One alternative hypothesis is the higher prevalence of vitamin D deficiency in those from BME backgrounds. Vitamin D deficiency is common in South Asians and African-Caribbeans in the UK, particularly in inner cities. One study in Birmingham found serum 25-hydroxyvitamin D levels below 10 nanograms/mL (25 nmol/L) in one in four African-Caribbeans and one in three Asians.[3] An analysis of UK primary care records found that two-thirds of Asian/Asian British and half of Black/Black British adults had 25-hydroxyvitamin D levels below 30nmol/L.[4]
Vitamin D is principally obtained following skin exposure to sunlight, leading to ultraviolet (UV) light induction of dermal vitamin D synthesis. Relatively few foods provide a dietary source of vitamin D. The current lock-down to control COVID-19 could potentially exacerbate vitamin D deficiency by reducing UV light exposure at a time of the year when the vitamin D status of most of the UK population is at its lowest following the decline in vitamin D production during the winter.
The effect of vitamin D on immune function and respiratory health has been known for some time. Vitamin D reduces pulmonary inflammation and enhances innate and adaptive immunity to respiratory pathogens.[5,6] Epithelial cells lining the respiratory tract contain enzymes which convert 25-hydroxyvitamin D to 1,25-dihydroxyvitamin D, which in turn induces expression of various antibacterial proteins by cells, such as macrophages, from the innate immune system.[7]

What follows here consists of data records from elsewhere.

import Summits.CriticalPhenomena.CardyFormulaZ2.Theses.CardyBoundaryCoulombGas
import Summits.CriticalPhenomena.CardyFormulaZ2.Theorems.StripClusterRates.Negative.KacFromAboveFalse
import Literature.Probability.LatticeModels.RowStatePlanar
import Literature.Probability.Percolation.LatticeSymmetry

/-!
# Line `two-cluster-rate-is-stationary-gap` for crux `CardyBoundaryCoulombGas.StripClusterRates`
(stmt-CriticalPhenomena-13878)

Crux-plan skeleton (planner `planner-cruxplan-stmt-CriticalPhenomena-13878-two-cluster-rate-is--0`,
round 1, 2026-08-16; idea card `Cruxes/StripClusterRates/Ideas/two-cluster-rate-is-stationary-gap.md`
(ideator 1; merged by the panel with `stochastic-sector-mixing-rate`), triage `TRIAGE-r1-{1,2,3}.md`:
pass × 3; line card `Lines/two-cluster-rate-is-stationary-gap.md`).

THE LINE. `StripClusterRates` asks for the two lengthwise decay rates of the free axis strip of
bond-`ℤ²` percolation at `p = 1/2` — `γ₁(n)` of "one spanning cluster" (`crossingProb half m n`) and
`γ₂(n)` of "two distinct spanning clusters" — and for their Kac asymptotics `n·γ₁(n) → π/3 = π·h_{1,3}`,
`n·γ₂(n) → 2π = π·h_{1,5}`. The line reads BOTH rates off the ONE stochastic matrix already in the
tree, the planar `⋆`-chain `planarTransfer (Finset.Icc 0 n)` (`RowStatePlanar.lean`: one row step of
percolation acting on non-crossing connectivity patterns of the `n+1` row sites and the bottom arc `⋆`;
rows sum to `1`, `sum_planarTransfer_eq_one`). That matrix is block upper-triangular in "is some site
joined to `⋆`": the MARKED block (transient: the cluster of the wired bottom row is still alive) and
the UNMARKED block (recurrent, itself stochastic: `⋆` is joined to nothing, Catalan-many patterns — the
stationary connectivity chain of the free strip, `≅ T|W⁰`).
* `γ₁(n)` is the ESCAPE RATE of the chain from the marked block: `e^{-γ₁(n)}` is the Perron root
  (spectral radius) of the marked block — `p₁(m,n) = P_wired[marked at time m]` EXACTLY (transposition
  `real_tbCrossing` + the row-transfer dictionary), the block is irreducible, and the tree's proved
  Perron–Frobenius fact `DingZhou2009_thm_2_6_holds` gives `c_n ρ^m ≤ p₁ ≤ C_n ρ^m`.
* `γ₂(n)` is the RELAXATION RATE of the stationary chain: `e^{-γ₂(n)}` is the second-largest
  eigenvalue modulus (SLEM) of the unmarked block — THE LEVER of the card. Dictionary (verified exactly
  on six rectangles, `compute/dictionary_check.out`; `p₂(2,2) = 39/1024` = Disproof §4):
  `p₂(m,n) = E_{H₀} P[X_m^{alljoined} ≠ X_m^{horizRel H₀ free}]`, the grand (same-edges, monotone) coupling
  of the UNMARKED chain started from its top pattern (all sites joined, `⋆` apart) and from the random
  bottom row; the `⋆`-forgetting map is `rowStep`-equivariant, which is why no marked mode (rate `γ₁ < γ₂`)
  enters; then `c s^m ≤ P[disagree] ≤ C_n m^k s^m` with `s` = SLEM (lower: a SLEM-eigenvector is
  non-constant and every function on a finite poset is a difference of two monotone ones; upper: Gelfand's
  formula for `U - 1π` on the block). The representation-theoretic reading of the card (Loewy `W⁰ ≃ L⁰ → L⁴`
  at `β = 1`, SLEM `=` Perron root of `T|W⁴`) is a corollary the line does not need.
* The VALUES are then two spectral-asymptotics statements about explicit rational matrices:
  `n·(-log ρ_marked(n)) → π/3` (S3) and `n·(-log SLEM_unmarked(n)) → 2π` (S4, hardest; the card's transfer
  target in the sector where the Perron value is exactly `1`). Numerically (Disproof §4, n ≤ 12/11, and
  this seat's `compute/starchain_n5.out`, n ≤ 5, to 1e-12): `ρ_marked = e^{-γ₁}`, `SLEM = e^{-γ₂}`, both
  `n·γ` increasing towards the Kac values from BELOW (honours `Negative.KacFromAboveFalse`).

REGISTERED STUBS — RESHAPED by the line lead (prover-line-stmt-CriticalPhenomena-13878-0, 2026-08-16; see
the section "Reshape by the line lead" below for the seven registered stubs, their sizes and the proved glue).
The planner's four statements S1–S4 are KEPT as named intermediate statements (`OneClusterRateIsEscapeRate`,
`TwoClusterRateIsRelaxationRate`, `EscapeRateKac`, `RelaxationRateKac`): S1 and S2 are now DERIVED (no `sorry`)
from the dictionary / reachability / spectral stubs D1, D2, S1', D3, S2a, S2b, and S3 ∧ S4 is the single
lead-held stub K = `stub_kacGapAsymptotics`.  Every stub is stated over TREE VOCABULARY ONLY
(`crossingProb`, `half`, `bondPercolation`, `zdGraph`, `leftSide/rightSide/rectangle`, `openConnIn`,
`PlanarRowState`, `planarTransfer`, `planarRowStep`, `hEdges`, `RowState.JoinedToStar`, `RowState.free`,
`Fintype.piFinset`, `List.foldl`, Mathlib) so that each lands verbatim as
`Summits/CriticalPhenomena/CardyFormulaZ2/Theorems/CardyBoundaryCoulombGasStripClusterRates<Stub>.lean
--supports stmt-CriticalPhenomena-13878` in THIS namespace; the named `def`s are READABLE COPIES certified
equal to the stubs by the `*_holds` theorems, and `Registered.stub_*` are the name-keyed aliases the skeleton
audit admits as hypotheses of `StripClusterRates_of`.  Planner's original list, for reference:
* S1 `OneClusterRateIsEscapeRate`     (M/L) — `γ₁(n)` exists and `e^{-γ₁(n)}` = Perron root of the marked block;
* S2 `TwoClusterRateIsRelaxationRate` (L)   — `γ₂(n)` exists and `e^{-γ₂(n)}` = SLEM of the unmarked block;
* S3 `EscapeRateKac`                  (open-problem) — `n·(-log ρ_marked(n)) → π/3`;
* S4 `RelaxationRateKac`              (open-problem, HARDEST) — `n·(-log SLEM_unmarked(n)) → 2π`.

DISPROOF USED (`Cruxes/StripClusterRates/Disproof.lean`, cdisprove cycle 1, NO KILL; landed
`Theorems/StripClusterRates/Negative/KacFromAboveFalse.lean`, imported here so the scratch check sees it):
there is NO `_false_without_<H>` theorem (§1: the only hypothesis `1 ≤ n` is not load-bearing) — nothing
to honour by a dedicated stub; `1 ≤ n` is kept in S1–S4 because at width `0` the unmarked block is `1×1`
and has no eigenvalue `≠ 1` (S2's SLEM clause would be unsatisfiable). `Negative.not_kacLowerBoundEveryWidth_one/_two`
(Kac values are NOT lower bounds at small widths) — RESPECTED: S3/S4 claim `π/3`, `2π` only as `n → ∞`
limits, and S1/S2 give the refuter's exact anchors as corollaries (`γ₂(1) = 3 log 2`: the unmarked block at
`n = 1` is `[[5/8,3/8],[1/2,1/2]]`, SLEM `1/8`; `γ₁(1) = log(8/(3+√5))`: Perron root `(3+√5)/8` of the
`3×3` marked block) — i.e. the line CLOSES the Disproof's §6 near-misses `rate₂_width_one`,
`rate₁_width_one` once S1/S2 land. No stub is an instance of a landed Negative lemma (none is a per-width
Kac bound; none is `StripClusterRates` with a hypothesis dropped). Negatives index (8 items; CardyFormulaZ2:
stmt-0748, stmt-6949): no contact.
-/

noncomputable section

Vitamin D also increases the phagocytic potential of macrophages and inhibits the maturation of dendritic cells, which dampens the response of pro-inflammatory cytokines (e.g. IL-12 and IL-23) and enhances the expression of anti-inflammatory cytokines, such as IL-10, thereby shifting the T cell response from pro-inflammatory T helper (TH1) towards a tolerogenic TH2 based profile through support from regulatory T cells.[6] Vitamin D inhibits a potentially harmful chemokine and cytokine response while maintaining antiviral activity,[8] which may prove particularly important in COVID-19, in which critically ill patients experience a cytokine storm.
A number of observational studies have shown independent associations between vitamin D deficiency and incidence of respiratory tract infections (RTIs).[8] A large cohort study in US citizens found that lower vitamin D levels were independently associated with the likelihood of a recent upper respiratory tract infection (URTI) with a clear dose-response relationship.[9] In patients with asthma and COPD, the association between vitamin D deficiency and URTIs was stronger still (odds ratio 5.67 and 2.26, respectively).[9] Vitamin D deficiency is associated with a higher risk of community-acquired pneumonia [10] and independently predicts mortality and ICU admission among these patients.[11] The extent to which vitamin D deficiency specifically contributes to viral infections has not yet been fully established [12] although H5N1 virus-infected mice models do suggest a protective effect of calcitriol (an active form of vitamin D) on reducing acute lung injury.[13]
Vitamin D deficiency is common among patients with acute respiratory distress syndrome,[14] which is a hallmark of severe COVID-19 infection,[15] and patients with lower vitamin D levels have a higher odds of developing acute respiratory failure (odds ratio 1.84, 95% CI 1.22 to 2.77).[16] Vitamin D deficiency is associated with increased alveolar inflammation and damage, which may be ameliorated by vitamin D supplementation.[14]
A systematic review and individual patient data meta-analysis of high-quality randomised controlled trials showed that daily or weekly vitamin D supplementation at a standard dose significantly reduces the risk of RTIs.[18] The number needed-to-treat to prevent one RTI was only four when regular vitamin D supplementation is used at a daily dose of under 20 micrograms or 800 IU, among people with vitamin D deficiency. Systematic reviews of RCTs of vitamin D supplementation for patients with asthma and COPD similarly conclude that vitamin D supplementation prevents exacerbations in patients who are vitamin D deficient.[19][20] Use of high or bolus doses of vitamin D appear to have no effect on preventing RTIs and may even disrupt vitamin D metabolism, and the effect is only statistically significant in people with vitamin D deficiency.[18]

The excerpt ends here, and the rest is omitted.